Since gaining Canadian government approval four years ago, along with obtaining a National Energy Board Certificate of Convenience and Necessity, the Arctic gas venture has retreated from the public spotlight other than advising the NEB that the cost estimate for moving up to 1.9 billion cubic feet of gas per day has climbed to C$16.1 billion.

But Northwest Territories Industry Minister Dave Ramsay is adamant that the project “is not going to fall by the wayside” especially if the price of gas rebounds and an LNG opportunity “presents itself.”

For him, the MGP is vital to the economic wellbeing of the NWT and its aboriginal people.

And his optimism quickened earlier in May at the Offshore Technology Conference in Houston when he met with executives from ExxonMobil, the 69.6 percent owner of Imperial Oil, the lead partner in the MGP consortium along with ExxonMobil Canada, Shell Canada and ConocoPhillips Canada.

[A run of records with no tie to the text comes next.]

import Literature.MathematicalPhysics.QuantumFieldTheory.Balaban1983to89.B9Ineq349SiteFromBlocks
import Literature.MathematicalPhysics.QuantumFieldTheory.Balaban1983to89.B9BackgroundsKLevelV1R

/-!
# `Balaban1983to89.B9Ineq349SiteFromBlocksR` — ROW 25 ((3.49) for the genuine `P = I − R(U)`) OF THE N06 KNIT RE-PRESSED ONCE OVER THE CLASS-PARAMETRIC
# CARRIER `bg9YR R₁ R₂` (dag-lead CASCADE-R; the R-twin of dag-n06-i's `B9Ineq349SiteFromBlocks.stmt349Printed_site_of_blockSchemas`)

B9 = T. Bałaban, *Propagators for lattice gauge theories in a background field*, Commun. Math. Phys. **99** (1985) 389–434 [`Balaban1985BackgroundPropagators`];
[4] = T. Bałaban, *Propagators and renormalization transformations for lattice gauge theories. II*, Commun. Math. Phys. **96** (1984) 223–250 [`Balaban1984PropagatorsII`].
pub-ymgap Track A, node N06 = `Dag.B9_main`; plan of record dag-lead CASCADE-R (edition ≥ 8 of the certificate is pressed at `B9PinCarriersKLevelV1R.carriersYR … R₁ R₂ ops`,
whose binder reads `s349 : B9.Stmt349Printed (d + 1) c35Y geo9Y (bg9YR 𝔸 G R₁ R₂) (fun x => fineKernelR R₁ R₂ (ops x).P349)`).
APPEND-ONLY companion of dag-n06-i's `B9Ineq349SiteFromBlocks` (row 25, untouched, consumed by name) and def-Y's MODULE 3-R `B9BackgroundsKLevelV1R`.
Nothing of [B9] asserted; count-neutral; N06 NOT discharged.

WHY A TWIN IS NEEDED HERE (and why it is mechanical).  Unlike the `U = 1` rows, (3.49) is a statement AT EVERY `U` IN THE CLASS (3.35): both the two
Thm 3.1 ∕ Thm 3.2-type input schemas `Thm31SiteSchemas` ∕ `Thm32BlkSchema` and the conclusion `B9.Stmt349Printed` carry the premise `(bg x).Reg335 c35 α₀ U →`.
Over `bg9YR 𝔸 G R₁ R₂` that premise is the PARAMETER `R₁ x c35 α₀ U` (`bg9YR_reg335_iff`, `Iff.rfl`); dag-n06-i's derivation `exists_threshold_349` (Lemma 2.1 on the
member's torus + the power counting) is a statement about ONE configuration `U : CfgY` and never reads the class — so the proof text of
`stmt349Printed_site_of_blockSchemas` re-presses VERBATIM once the two input schemas are re-typed over the carrier (§1).

WHAT IS DEFINED ∕ PROVED.
* §1 `Thm31SiteSchemasR 𝔸 G c35 𝔏 R₁ R₂` ∕ `Thm32BlkSchemaR 𝔸 G c35 𝔏 R₁ R₂` — dag-n06-i's input schemas with the class premise read at the carrier
  `(bg9YR 𝔸 G R₁ R₂ x).Reg335 c35 α₀ U` (bodies otherwise verbatim); coherence `thm31SiteSchemasR_regY_iff` ∕ `thm32BlkSchemaR_regY_iff` (`Iff.rfl`: at MODULE 3's
  families the re-typed schema IS the landed one).
* §2 ★★★ `stmt349Printed_site_of_blockSchemas_R 𝔏 R₁ R₂ h31 h32 : B9.Stmt349Printed (d+1) c35 geo9Y (bg9YR 𝔸 G R₁ R₂) (fun x => fineKernelR R₁ R₂ (p349SiteY 𝔸 G x (𝔏 x)))`
  — row 25 at generic `(R₁, R₂)` (same proof text); at `𝔏 := lettersYOfRecordV4 …` this IS the edition-≥8 binder `s349` at every instance whose `.P349` slot is
  `p349SiteY … (𝔏 x)` by `rfl` (as editions 7 ∕ 8 already use it: `…V6EPairMT` :323, `…V6EPairMC` :287); coherence `stmt349Printed_site_R_regY_iff` (`Iff.rfl`).
HONEST SCOPE: re-typing bookkeeping over a landed derivation; the two inputs remain HYPOTHESES (printed-type, block-complete; adjoint side located, as in the
original); the class (3.35) is a PARAMETER nothing here reads; one finite lattice programme; NOT continuum ∕ OS ∕ mass gap ∕ Clay.  No `sorry`, no `axiom`,
no `instance`, no `notation`, default heartbeats.
-/

noncomputable section

namespace Literature.MathematicalPhysics.QuantumFieldTheory.Balaban1983to89.B9Ineq349SiteFromBlocksR

open Node00
open B6KLevelCensusIndexV1 (KIdx)
open B6Ineq2142KLevelV1 (β)
open B9Ineq349SiteReading (fineEntryS p349SiteY)
open B9Ineq349SiteComposite (Left342At Right342At Blk348At)
open B9Ineq349SiteFromBlocks (Thm31SiteSchemas Thm32BlkSchema exists_threshold_349 geo9Y_len_eq_lenB geo9Y_dist_eq_distB geo9Y_M_eq p349SiteY_ker)
open B9PinMembersKLevelV1 (MemberY geo9Y bg9Y)
open B9BackgroundsKLevelV1R (RegFamY bg9YR regY335 regY336 fineKernelR)

variable {d ℓ : ℕ} {hd : 1 ≤ d + 1} {hL : Odd (ℓ + 1) ∧ 1 < ℓ + 1} {b₀ b₁ : ℝ} {Mstar : ℕ}

/-! ## §1 The two input schemas over the class-parametric carrier -/

section Schemas

variable (𝔸 : Type) [NormedRing 𝔸] [NormedAlgebra ℂ 𝔸] [CompleteSpace 𝔸] (G : Subgroup 𝔸ˣ)

/-- **THM 3.1-TYPE INPUT FOR (3.49) OVER `bg9YR R₁ R₂`**: dag-n06-i's `Thm31SiteSchemas` with the class premise read at the carrier (`= R₁ x c35 α₀ U`).
Hypothesis shape. [cite: Balaban1985BackgroundPropagators, Thm 3.1 (3.42) p.397 with (3.25) p.394; p.396 (the class as a parameter)] -/
def Thm31SiteSchemasR (c35 : ℝ) (𝔏 : ∀ x : MemberY d ℓ hd hL b₀ b₁ Mstar, CovLettersY 𝔸 x) (R₁ R₂ : RegFamY d ℓ hd hL b₀ b₁ Mstar 𝔸) : Prop :=
  ∃ M₁ δ₀ a₀ B₀ : ℝ, 0 < M₁ ∧ 0 < δ₀ ∧ 0 < a₀ ∧ 0 < B₀ ∧
    ∀ x : MemberY d ℓ hd hL b₀ b₁ Mstar, M₁ ≤ (geo9Y x).M → ∀ α₀ : ℝ, 0 < α₀ → (geo9Y x).M * α₀ ≤ a₀ →
      ∀ U : (bg9YR 𝔸 G R₁ R₂ x).Cfg, (bg9YR 𝔸 G R₁ R₂ x).Reg335 c35 α₀ U →
        Left342At x.toKIdx (𝔏 x).parS (𝔏 x).Gp U B₀ δ₀ ∧ Right342At x.toKIdx (𝔏 x).parS (𝔏 x).Gp U B₀ δ₀

/-- **THM 3.2-TYPE INPUT FOR (3.49) OVER `bg9YR R₁ R₂`**: dag-n06-i's `Thm32BlkSchema` with the class premise read at the carrier.  Hypothesis shape.
[cite: Balaban1985BackgroundPropagators, Thm 3.2 (3.48) p.398; p.396 (the class as a parameter)] -/
def Thm32BlkSchemaR (c35 : ℝ) (𝔏 : ∀ x : MemberY d ℓ hd hL b₀ b₁ Mstar, CovLettersY 𝔸 x) (R₁ R₂ : RegFamY d ℓ hd hL b₀ b₁ Mstar 𝔸) : Prop :=
  ∃ M₁ δ₁ a₀ B₁ : ℝ, 0 < M₁ ∧ 0 < δ₁ ∧ 0 < a₀ ∧ 0 < B₁ ∧
    ∀ x : MemberY d ℓ hd hL b₀ b₁ Mstar, M₁ ≤ (geo9Y x).M → ∀ α₀ : ℝ, 0 < α₀ → (geo9Y x).M * α₀ ≤ a₀ →
      ∀ U : (bg9YR 𝔸 G R₁ R₂ x).Cfg, (bg9YR 𝔸 G R₁ R₂ x).Reg335 c35 α₀ U → Blk348At x.toKIdx (𝔏 x).parS (𝔏 x).Gp U B₁ δ₁

/-- coherence: at MODULE 3's families the re-typed Thm 3.1-type schema IS dag-n06-i's. [cite: Balaban1985BackgroundPropagators, p.396 (bookkeeping: the two readings of the class)] -/
theorem thm31SiteSchemasR_regY_iff (c35 : ℝ) (𝔏 : ∀ x : MemberY d ℓ hd hL b₀ b₁ Mstar, CovLettersY 𝔸 x) :
    Thm31SiteSchemasR 𝔸 G c35 𝔏 (regY335 𝔸 G) (regY336 𝔸 G) ↔ Thm31SiteSchemas 𝔸 G c35 𝔏 := Iff.rfl

/-- coherence: at MODULE 3's families the re-typed Thm 3.2-type schema IS dag-n06-i's. [cite: Balaban1985BackgroundPropagators, p.396 (bookkeeping)] -/
theorem thm32BlkSchemaR_regY_iff (c35 : ℝ) (𝔏 : ∀ x : MemberY d ℓ hd hL b₀ b₁ Mstar, CovLettersY 𝔸 x) :
    Thm32BlkSchemaR 𝔸 G c35 𝔏 (regY335 𝔸 G) (regY336 𝔸 G) ↔ Thm32BlkSchema 𝔸 G c35 𝔏 := Iff.rfl

end Schemas

/-! ## §2 Row 25 at generic `(R₁, R₂)` -/

section Record

variable {𝔸 : Type} [NormedRing 𝔸] [NormedAlgebra ℂ 𝔸] [CompleteSpace 𝔸] {G : Subgroup 𝔸ˣ}

/-- ★★★ **ROW 25 OF THE N06 KNIT OVER THE CLASS-PARAMETRIC CARRIER**: the printed (3.49) for the genuine `P = I − R(U)` of a letter family, read at the
carrier blocks through the re-typed fine kernel, from the two block-complete inputs over `bg9YR R₁ R₂` — dag-n06-i's `stmt349Printed_site_of_blockSchemas`
re-pressed (same thresholds `max`, rate `θ = min(δ₀,δ₁)∕8` displayed as `½·(2θ)`, constant `B₀B₁B₀·C_g`; the derivation `exists_threshold_349` is class-free).
At `𝔏 := lettersYOfRecordV4 …` this is the edition-≥8 binder `s349` of `b9LeafX_carriersYR`.
[cite: Balaban1985BackgroundPropagators, (3.49) p.399; Thm 3.1 (3.42) p.397; Thm 3.2 (3.48) p.398; p.396 (the class as a parameter); Balaban1984PropagatorsII, Lemma 2.1 p.234] -/
theorem stmt349Printed_site_of_blockSchemas_R {c35 : ℝ} (𝔏 : ∀ x : MemberY d ℓ hd hL b₀ b₁ Mstar, CovLettersY 𝔸 x)
    (R₁ R₂ : RegFamY d ℓ hd hL b₀ b₁ Mstar 𝔸) (h31 : Thm31SiteSchemasR 𝔸 G c35 𝔏 R₁ R₂) (h32 : Thm32BlkSchemaR 𝔸 G c35 𝔏 R₁ R₂) :
    B9.Stmt349Printed (d + 1) c35 (geo9Y (d := d) (ℓ := ℓ) (hd := hd) (hL := hL) (b₀ := b₀) (b₁ := b₁) (Mstar := Mstar)) (bg9YR 𝔸 G R₁ R₂)
      (fun x => fineKernelR R₁ R₂ (p349SiteY 𝔸 G x (𝔏 x))) := by
  obtain ⟨M₁, δ₀, a₀, B₀, hM₁, hδ₀, ha₀, hB₀, H31⟩ := h31
  obtain ⟨M₁', δ₁, a₀', B₁, hM₁', hδ₁, ha₀', hB₁, H32⟩ := h32
  obtain ⟨M₃, θ, Cg, hM₃, hθ, hCg, -, H⟩ := exists_threshold_349 (d := d) (ℓ := ℓ) (hd := hd) (hL := hL) (b₀ := b₀) (b₁ := b₁) hδ₀ hδ₁
  refine ⟨max M₁ (max M₁' M₃), 2 * θ, min a₀ a₀', B₀ * B₁ * B₀ * Cg, lt_max_of_lt_left hM₁, by positivity, lt_min ha₀ ha₀', by positivity, ?_⟩
  intro x hMx α₀ hα₀ hMa U hU n b b'
  have hM1 : M₁ ≤ (geo9Y x).M := (le_max_left _ _).trans hMx
  have hM1' : M₁' ≤ (geo9Y x).M := ((le_max_left _ _).trans (le_max_right _ _)).trans hMx
  have hM3 : M₃ ≤ ((ℓ : ℝ) + 1) * x.Mh := by rw [← geo9Y_M_eq]; exact ((le_max_right _ _).trans (le_max_right _ _)).trans hMx
  obtain ⟨hLe, hRi⟩ := H31 x hM1 α₀ hα₀ (hMa.trans (min_le_left _ _)) U hU
  have h348 := H32 x hM1' α₀ hα₀ (hMa.trans (min_le_right _ _)) U hU
  have key := H x.toKIdx hM3 (𝔏 x).parS (𝔏 x).Gp U hB₀.le hB₁.le hLe hRi h348 n (β x.hN x.D x.hk b) (β x.hN x.D x.hk b')
  show (p349SiteY 𝔸 G x (𝔏 x)).ker n U b b' ≤ _
  rw [p349SiteY_ker, geo9Y_len_eq_lenB, geo9Y_len_eq_lenB, geo9Y_dist_eq_distB,
    show 2 * θ / 2 = θ by ring]
  exact key

/-- coherence: at MODULE 3's families `(regY335, regY336)` the re-pressed row 25 IS dag-n06-i's statement (`bg9Y_eq_bg9YR`, `fineKernelR` entries, `rfl`).
[cite: Balaban1985BackgroundPropagators, p.396 + (3.49) p.399 (bookkeeping)] -/
theorem stmt349Printed_site_R_regY_iff {c35 : ℝ} (𝔏 : ∀ x : MemberY d ℓ hd hL b₀ b₁ Mstar, CovLettersY 𝔸 x) :
    B9.Stmt349Printed (d + 1) c35 (geo9Y (d := d) (ℓ := ℓ) (hd := hd) (hL := hL) (b₀ := b₀) (b₁ := b₁) (Mstar := Mstar))
        (bg9YR 𝔸 G (regY335 𝔸 G) (regY336 𝔸 G)) (fun x => fineKernelR (regY335 𝔸 G) (regY336 𝔸 G) (p349SiteY 𝔸 G x (𝔏 x))) ↔
      B9.Stmt349Printed (d + 1) c35 geo9Y (bg9Y 𝔸 G) (fun x => p349SiteY 𝔸 G x (𝔏 x)) :=
  Iff.rfl

end Record

end Literature.MathematicalPhysics.QuantumFieldTheory.Balaban1983to89.B9Ineq349SiteFromBlocksR

end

Imperial has already set the wheels in motion to gain an extension on its Certificate of Convenience and Necessity which is due to expire at the end of 2015.

In a letter to the NEB it asked for a meeting to “seek guidance on the process required for the board to consider an extension of the date for commencement of construction.”

“While industry circumstances and markets have changed in the intervening years (since the certificate was issued in 2011) the project proponents believe the Mackenzie Gas Project remains in the best interests of the North and Canada and will be proposing an extension to this date,” Imperial said.

Imperial spokesman Pius Rolheiser told the Canadian Press that although the details of talks with the NEB are confidential, the company is continuing to evaluate how changes to the North American natural gas market could “potentially influence a path forward for the project.”

Ramsay told Petroleum News that without knowing how long an extension Imperial might seek, 5 to 7 years “would probably be a good timeframe.”

If British Columbia becomes an outlet for LNG exports, there is reason for the MGP partners to retain their access to Mackenzie Delta gas.

Ramsay said that given the industry investment in the project, along with a heavy commitment by the NWT government and the aboriginal community, it makes no sense to abandon the work done this century on a lengthy and costly regulatory process.

He noted that ExxonMobil and Imperial are joint-venture partners in the proposed WCC LNG project that has an NEB permit to export 30 million metric tons a year, making it one of the four largest of the 19 projects proposed for British Columbia.

“Mackenzie gas is conventional and would be an excellent supply source for any LNG project,” he said.

The OTC conference also gave Ramsay an opportunity to continue his discussions with companies looking to invest in the Arctic, notably Norway’s Statoil.

Although unable to disclose what Statoil might be interested in “they are certainly a world-class company with a tremendous amount of experience in the Arctic setting,” he said.

For now, Ramsay said the NWT government is answering Statoil questions on the political and environmental regulatory aspects of exploration in its region, especially since the territory gained jurisdiction over onshore activities earlier this year.

He said the discussions have also covered “how partnerships might work. Otherwise we’ll have to take a wait-and-see approach.”